Task prompt
Which lines of the entries below run from the one holding "unfold specGe5" to the one holding "unfold spec4", inclusive? Set down exactly those lines and no others.

Stored data Start Marker

import Mathlib

/-!
# Hodge-locus census — the `b`-spectrum of the two-plane cells `(2k', d, k'-1)` in closed form (ENGINE B, gen 32, record §11)

Certified instances and evidence bearing on the general Hodge conjecture; no claim.

THEOREM SPEC-∞ of the record (= THEOREM SPEC-3, §9f/§9h, for `d ≥ 5` and THEOREM E2″, §10c, for
`d = 4`; paper proofs, lead-read) gives, for every `k' ≥ 3` and `d ≥ 4`, the exact set of values of
the jump `b(X)` over the smooth members of the cell `(2k', d, k'-1)`:
`{H_B(2), H_B(2) - C(k',2), 1, 0}` for `d ≥ 5` and `{C(k'+1,2), k', 2, 1, 0}` for `d = 4`, where
`H_B(2) = C(k'+1, 2)`.  This file kernel-checks the arithmetic that makes the two descriptions one
formula (`H_B(2) - C(k',2) = k'`, so the `d = 4` set is the `d ≥ 5` set with the single extra value
`2`), that the extra value is genuinely new (`2 ∉` the `d ≥ 5` set when `k' ≥ 3`), and the
cardinalities `4` and `5` (all listed values are distinct for `k' ≥ 3`).  Nothing here formalises
the commutative algebra; it pins the integers and sets the paper proof produces.
-/

namespace Summit.HodgeConjecture.HodgeConjecture.HodgeLocus.Census.SpecInf

/-- `H_B(2) = C(k+1, 2)`: the number of quadrics in `k` variables (no relation of degree `2` when `d ≥ 4`). -/
def hB2 (k : ℕ) : ℕ := (k + 1).choose 2

/-- The `b`-spectrum of `(2k, d, k-1)` for `d ≥ 5` (COROLLARY SPEC). -/
def specGe5 (k : ℕ) : Finset ℕ := {hB2 k, hB2 k - k.choose 2, 1, 0}

/-- The `b`-spectrum of `(2k, 4, k-1)` (COROLLARY E2-CENSUS). -/
def spec4 (k : ℕ) : Finset ℕ := {hB2 k, k, 2, 1, 0}

/-- The spectrum as one function of `(k, d)`, `d ≥ 4`. -/
def spec (k d : ℕ) : Finset ℕ := if d = 4 then spec4 k else specGe5 k

/-- Pascal: `C(k+1,2) = k + C(k,2)`. -/
theorem hB2_eq (k : ℕ) : hB2 k = k + k.choose 2 := by
  unfold hB2
  have h : (k + 1).choose 2 = k.choose 1 + k.choose 2 := Nat.choose_succ_succ k 1
  rw [h, Nat.choose_one_right]

/-- The value attained when a linear form kills `δ`: `H_B(2) - C(k,2) = k` (the kernel is `ℓ·B_1`). -/
theorem hB2_sub_choose (k : ℕ) : hB2 k - k.choose 2 = k := by
  rw [hB2_eq]; omega

/-- `C(k,2) ≥ 3` for `k ≥ 3`. -/
theorem three_le_choose_two {k : ℕ} (hk : 3 ≤ k) : 3 ≤ k.choose 2 := by
  have h := Nat.choose_le_choose 2 hk
  have h3 : Nat.choose 3 2 = 3 := by decide
  omega

/-- `H_B(2) ≥ k + 3` for `k ≥ 3`; in particular `H_B(2) > k > 2`. -/
theorem hB2_ge {k : ℕ} (hk : 3 ≤ k) : k + 3 ≤ hB2 k := by
  rw [hB2_eq]
  have := three_le_choose_two hk
  omega

/-- The `d = 4` spectrum is the `d ≥ 5` spectrum with the one extra value `2`. -/
theorem spec4_eq_insert (k : ℕ) : spec4 k = insert 2 (specGe5 k) := by
  ext b
  simp only [spec4, specGe5, hB2_sub_choose, Finset.mem_insert, Finset.mem_singleton]
  tauto

/-- The extra value is genuinely new: `2` is not a `d ≥ 5` value when `k ≥ 3`. -/
theorem two_not_mem_specGe5 {k : ℕ} (hk : 3 ≤ k) : 2 ∉ specGe5 k := by
  have hH := hB2_ge hk
  simp only [specGe5, hB2_sub_choose, Finset.mem_insert, Finset.mem_singleton]
  omega

/-- Four distinct values for `d ≥ 5`, `k ≥ 3`. -/
theorem card_specGe5 {k : ℕ} (hk : 3 ≤ k) : (specGe5 k).card = 4 := by
  have hH := hB2_ge hk
  unfold specGe5
  rw [hB2_sub_choose]
  rw [Finset.card_insert_of_notMem, Finset.card_insert_of_notMem, Finset.card_insert_of_notMem,
    Finset.card_singleton]
  · simp
  · simp only [Finset.mem_insert, Finset.mem_singleton]; omega
  · simp only [Finset.mem_insert, Finset.mem_singleton]; omega

/-- Five distinct values for `d = 4`, `k ≥ 3`. -/
theorem card_spec4 {k : ℕ} (hk : 3 ≤ k) : (spec4 k).card = 5 := by
  have hH := hB2_ge hk
  unfold spec4
  rw [Finset.card_insert_of_notMem, Finset.card_insert_of_notMem, Finset.card_insert_of_notMem,
    Finset.card_insert_of_notMem, Finset.card_singleton]
  · simp
  · simp
  · simp only [Finset.mem_insert, Finset.mem_singleton]; omega
  · simp only [Finset.mem_insert, Finset.mem_singleton]; omega

/-- The spectrum never fills the interval `[0, H_B(2)]`: `H_B(2) - 1` is never a value (`k ≥ 3`, any `d ≥ 4`). -/
theorem pred_hB2_not_mem_spec {k d : ℕ} (hk : 3 ≤ k) : hB2 k - 1 ∉ spec k d := by
  have hH := hB2_ge hk
  unfold spec
  split_ifs
  · simp only [spec4, Finset.mem_insert, Finset.mem_singleton]; omega
  · simp only [specGe5, hB2_sub_choose, Finset.mem_insert, Finset.mem_singleton]; omega

/-- The instances quoted in the paper: `(6,d,2)`: `{6,3,1,0}`, `(8,d,3)`: `{10,4,1,0}` (`d ≥ 5`) and `(6,4,2)`: `{6,3,2,1,0}`. -/
theorem spec_instances :
    specGe5 3 = {6, 3, 1, 0} ∧ specGe5 4 = {10, 4, 1, 0} ∧ spec4 3 = {6, 3, 2, 1, 0} := by
  refine ⟨?_, ?_, ?_⟩ <;> decide

end Summit.HodgeConjecture.HodgeConjecture.HodgeLocus.Census.SpecInf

Stored data End Marker

Written solution
  unfold specGe5
  rw [hB2_sub_choose]
  rw [Finset.card_insert_of_notMem, Finset.card_insert_of_notMem, Finset.card_insert_of_notMem,
    Finset.card_singleton]
  · simp
  · simp only [Finset.mem_insert, Finset.mem_singleton]; omega
  · simp only [Finset.mem_insert, Finset.mem_singleton]; omega

/-- Five distinct values for `d = 4`, `k ≥ 3`. -/
theorem card_spec4 {k : ℕ} (hk : 3 ≤ k) : (spec4 k).card = 5 := by
  have hH := hB2_ge hk
  unfold spec4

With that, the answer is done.